**EXERCISE INSTRUCTIONS**
Find "exact casLB_shift hp2 n hpn" in the material below, then copy that line and every subsequent line to the end, exactly.

**RAW DATA**
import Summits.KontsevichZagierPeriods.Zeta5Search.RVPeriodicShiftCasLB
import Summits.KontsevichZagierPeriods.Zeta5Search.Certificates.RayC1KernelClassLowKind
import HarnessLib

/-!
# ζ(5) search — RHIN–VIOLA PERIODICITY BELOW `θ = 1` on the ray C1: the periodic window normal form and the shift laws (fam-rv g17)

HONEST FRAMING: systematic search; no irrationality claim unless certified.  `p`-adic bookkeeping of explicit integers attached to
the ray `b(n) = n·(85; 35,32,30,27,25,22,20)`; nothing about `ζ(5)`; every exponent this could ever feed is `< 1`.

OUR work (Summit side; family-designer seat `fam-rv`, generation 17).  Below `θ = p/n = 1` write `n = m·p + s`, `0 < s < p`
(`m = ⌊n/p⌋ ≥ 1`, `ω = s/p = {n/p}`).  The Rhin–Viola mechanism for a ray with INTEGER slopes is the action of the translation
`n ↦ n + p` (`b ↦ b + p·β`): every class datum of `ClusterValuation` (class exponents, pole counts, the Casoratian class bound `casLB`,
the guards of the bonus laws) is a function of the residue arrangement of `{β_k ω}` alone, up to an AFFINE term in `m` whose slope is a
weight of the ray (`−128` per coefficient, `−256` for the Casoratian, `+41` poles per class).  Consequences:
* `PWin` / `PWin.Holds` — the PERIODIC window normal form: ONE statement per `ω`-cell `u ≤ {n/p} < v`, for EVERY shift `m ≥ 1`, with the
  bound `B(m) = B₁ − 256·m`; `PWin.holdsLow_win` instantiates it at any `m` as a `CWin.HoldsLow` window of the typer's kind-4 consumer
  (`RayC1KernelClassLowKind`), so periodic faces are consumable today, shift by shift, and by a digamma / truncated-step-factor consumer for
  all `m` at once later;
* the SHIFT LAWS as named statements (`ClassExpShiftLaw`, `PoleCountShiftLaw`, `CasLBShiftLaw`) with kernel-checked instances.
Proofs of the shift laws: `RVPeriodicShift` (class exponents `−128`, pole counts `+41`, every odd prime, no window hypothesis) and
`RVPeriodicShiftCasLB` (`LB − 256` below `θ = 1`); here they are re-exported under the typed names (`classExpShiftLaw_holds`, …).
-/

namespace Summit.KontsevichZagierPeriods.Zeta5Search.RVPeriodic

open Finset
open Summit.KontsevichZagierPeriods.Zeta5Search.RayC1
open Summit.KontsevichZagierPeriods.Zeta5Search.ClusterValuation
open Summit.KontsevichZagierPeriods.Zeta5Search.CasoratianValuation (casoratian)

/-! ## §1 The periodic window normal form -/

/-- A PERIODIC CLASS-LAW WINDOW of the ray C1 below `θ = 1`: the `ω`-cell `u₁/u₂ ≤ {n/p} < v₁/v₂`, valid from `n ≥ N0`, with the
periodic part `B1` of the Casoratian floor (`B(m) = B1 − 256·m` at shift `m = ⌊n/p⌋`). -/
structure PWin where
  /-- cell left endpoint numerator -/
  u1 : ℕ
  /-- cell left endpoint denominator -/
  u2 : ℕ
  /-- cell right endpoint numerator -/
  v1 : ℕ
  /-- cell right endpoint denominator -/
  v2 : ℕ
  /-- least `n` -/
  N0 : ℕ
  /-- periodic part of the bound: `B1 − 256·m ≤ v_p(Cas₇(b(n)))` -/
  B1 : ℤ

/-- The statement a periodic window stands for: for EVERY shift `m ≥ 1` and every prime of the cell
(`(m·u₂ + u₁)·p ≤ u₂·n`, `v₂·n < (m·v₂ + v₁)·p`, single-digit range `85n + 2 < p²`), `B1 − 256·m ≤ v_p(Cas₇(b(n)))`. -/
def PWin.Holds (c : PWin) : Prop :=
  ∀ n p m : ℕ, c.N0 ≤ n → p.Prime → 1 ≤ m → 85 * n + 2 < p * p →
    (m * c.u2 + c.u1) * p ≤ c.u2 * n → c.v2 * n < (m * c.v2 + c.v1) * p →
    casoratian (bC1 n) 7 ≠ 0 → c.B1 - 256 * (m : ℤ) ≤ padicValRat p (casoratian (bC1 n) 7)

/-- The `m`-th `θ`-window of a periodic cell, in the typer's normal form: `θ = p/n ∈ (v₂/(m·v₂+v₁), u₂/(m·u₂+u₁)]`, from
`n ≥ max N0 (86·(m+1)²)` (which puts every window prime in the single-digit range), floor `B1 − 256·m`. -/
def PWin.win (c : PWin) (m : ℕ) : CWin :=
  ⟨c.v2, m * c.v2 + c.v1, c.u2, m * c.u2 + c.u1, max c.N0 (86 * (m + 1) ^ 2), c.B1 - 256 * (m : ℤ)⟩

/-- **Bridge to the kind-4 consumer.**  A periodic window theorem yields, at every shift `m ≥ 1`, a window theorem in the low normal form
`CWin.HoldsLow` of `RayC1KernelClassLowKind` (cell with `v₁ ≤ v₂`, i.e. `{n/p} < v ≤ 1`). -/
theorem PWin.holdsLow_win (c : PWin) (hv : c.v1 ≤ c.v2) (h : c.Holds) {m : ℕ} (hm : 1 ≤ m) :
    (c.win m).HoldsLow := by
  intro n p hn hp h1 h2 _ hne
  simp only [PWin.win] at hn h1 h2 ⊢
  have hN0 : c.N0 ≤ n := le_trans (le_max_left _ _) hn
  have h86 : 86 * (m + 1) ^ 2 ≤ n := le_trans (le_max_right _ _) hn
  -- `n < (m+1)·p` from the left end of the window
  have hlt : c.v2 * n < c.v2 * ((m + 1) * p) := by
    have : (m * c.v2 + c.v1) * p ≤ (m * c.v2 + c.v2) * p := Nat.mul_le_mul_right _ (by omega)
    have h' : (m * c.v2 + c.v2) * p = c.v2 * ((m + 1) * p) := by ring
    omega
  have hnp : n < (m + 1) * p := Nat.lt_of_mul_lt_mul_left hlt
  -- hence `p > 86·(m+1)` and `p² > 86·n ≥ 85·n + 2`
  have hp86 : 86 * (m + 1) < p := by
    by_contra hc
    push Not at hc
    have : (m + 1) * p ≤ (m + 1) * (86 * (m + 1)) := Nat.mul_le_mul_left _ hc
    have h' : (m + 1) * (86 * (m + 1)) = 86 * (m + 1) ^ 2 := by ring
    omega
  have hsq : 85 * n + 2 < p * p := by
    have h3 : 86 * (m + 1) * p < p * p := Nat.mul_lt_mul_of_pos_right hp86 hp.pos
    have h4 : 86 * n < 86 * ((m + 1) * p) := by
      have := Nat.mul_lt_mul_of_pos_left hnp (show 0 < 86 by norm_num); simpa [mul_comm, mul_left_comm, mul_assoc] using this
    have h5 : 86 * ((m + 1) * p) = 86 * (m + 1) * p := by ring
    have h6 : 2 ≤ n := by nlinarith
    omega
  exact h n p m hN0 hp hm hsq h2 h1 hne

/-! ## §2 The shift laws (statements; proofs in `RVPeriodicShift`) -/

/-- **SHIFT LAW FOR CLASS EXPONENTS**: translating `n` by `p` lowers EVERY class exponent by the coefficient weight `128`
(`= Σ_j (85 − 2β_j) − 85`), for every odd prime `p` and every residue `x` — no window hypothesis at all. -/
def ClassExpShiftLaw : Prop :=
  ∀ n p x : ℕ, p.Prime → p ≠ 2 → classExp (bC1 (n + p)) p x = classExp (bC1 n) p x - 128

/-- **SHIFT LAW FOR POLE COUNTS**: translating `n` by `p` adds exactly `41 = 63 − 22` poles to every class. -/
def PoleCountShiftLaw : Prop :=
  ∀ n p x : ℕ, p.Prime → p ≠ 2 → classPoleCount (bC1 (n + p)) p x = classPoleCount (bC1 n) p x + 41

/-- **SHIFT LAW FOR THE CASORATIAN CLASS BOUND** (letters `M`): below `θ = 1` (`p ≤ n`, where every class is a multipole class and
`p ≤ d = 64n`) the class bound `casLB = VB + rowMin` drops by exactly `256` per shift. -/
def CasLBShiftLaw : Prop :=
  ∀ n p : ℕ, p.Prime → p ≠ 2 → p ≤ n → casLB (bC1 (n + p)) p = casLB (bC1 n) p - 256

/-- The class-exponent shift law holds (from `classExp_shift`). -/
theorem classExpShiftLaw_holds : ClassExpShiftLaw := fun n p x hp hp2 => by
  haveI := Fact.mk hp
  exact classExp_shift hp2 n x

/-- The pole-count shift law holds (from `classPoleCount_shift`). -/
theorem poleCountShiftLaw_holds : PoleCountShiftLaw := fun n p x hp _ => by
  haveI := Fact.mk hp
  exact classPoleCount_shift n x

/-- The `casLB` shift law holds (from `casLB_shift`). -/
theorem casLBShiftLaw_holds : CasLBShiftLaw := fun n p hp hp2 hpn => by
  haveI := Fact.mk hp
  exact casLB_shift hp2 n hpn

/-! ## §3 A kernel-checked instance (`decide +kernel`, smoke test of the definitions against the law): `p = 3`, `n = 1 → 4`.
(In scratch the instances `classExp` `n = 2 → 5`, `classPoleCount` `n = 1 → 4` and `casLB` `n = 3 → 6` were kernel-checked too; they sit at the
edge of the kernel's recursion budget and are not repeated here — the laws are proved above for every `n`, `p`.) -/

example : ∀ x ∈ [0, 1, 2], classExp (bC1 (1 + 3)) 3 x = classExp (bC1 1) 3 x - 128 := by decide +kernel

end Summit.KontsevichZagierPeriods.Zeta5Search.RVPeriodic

**PROBLEM SOLUTION**
  exact casLB_shift hp2 n hpn

/-! ## §3 A kernel-checked instance (`decide +kernel`, smoke test of the definitions against the law): `p = 3`, `n = 1 → 4`.
(In scratch the instances `classExp` `n = 2 → 5`, `classPoleCount` `n = 1 → 4` and `casLB` `n = 3 → 6` were kernel-checked too; they sit at the
edge of the kernel's recursion budget and are not repeated here — the laws are proved above for every `n`, `p`.) -/

example : ∀ x ∈ [0, 1, 2], classExp (bC1 (1 + 3)) 3 x = classExp (bC1 1) 3 x - 128 := by decide +kernel

end Summit.KontsevichZagierPeriods.Zeta5Search.RVPeriodic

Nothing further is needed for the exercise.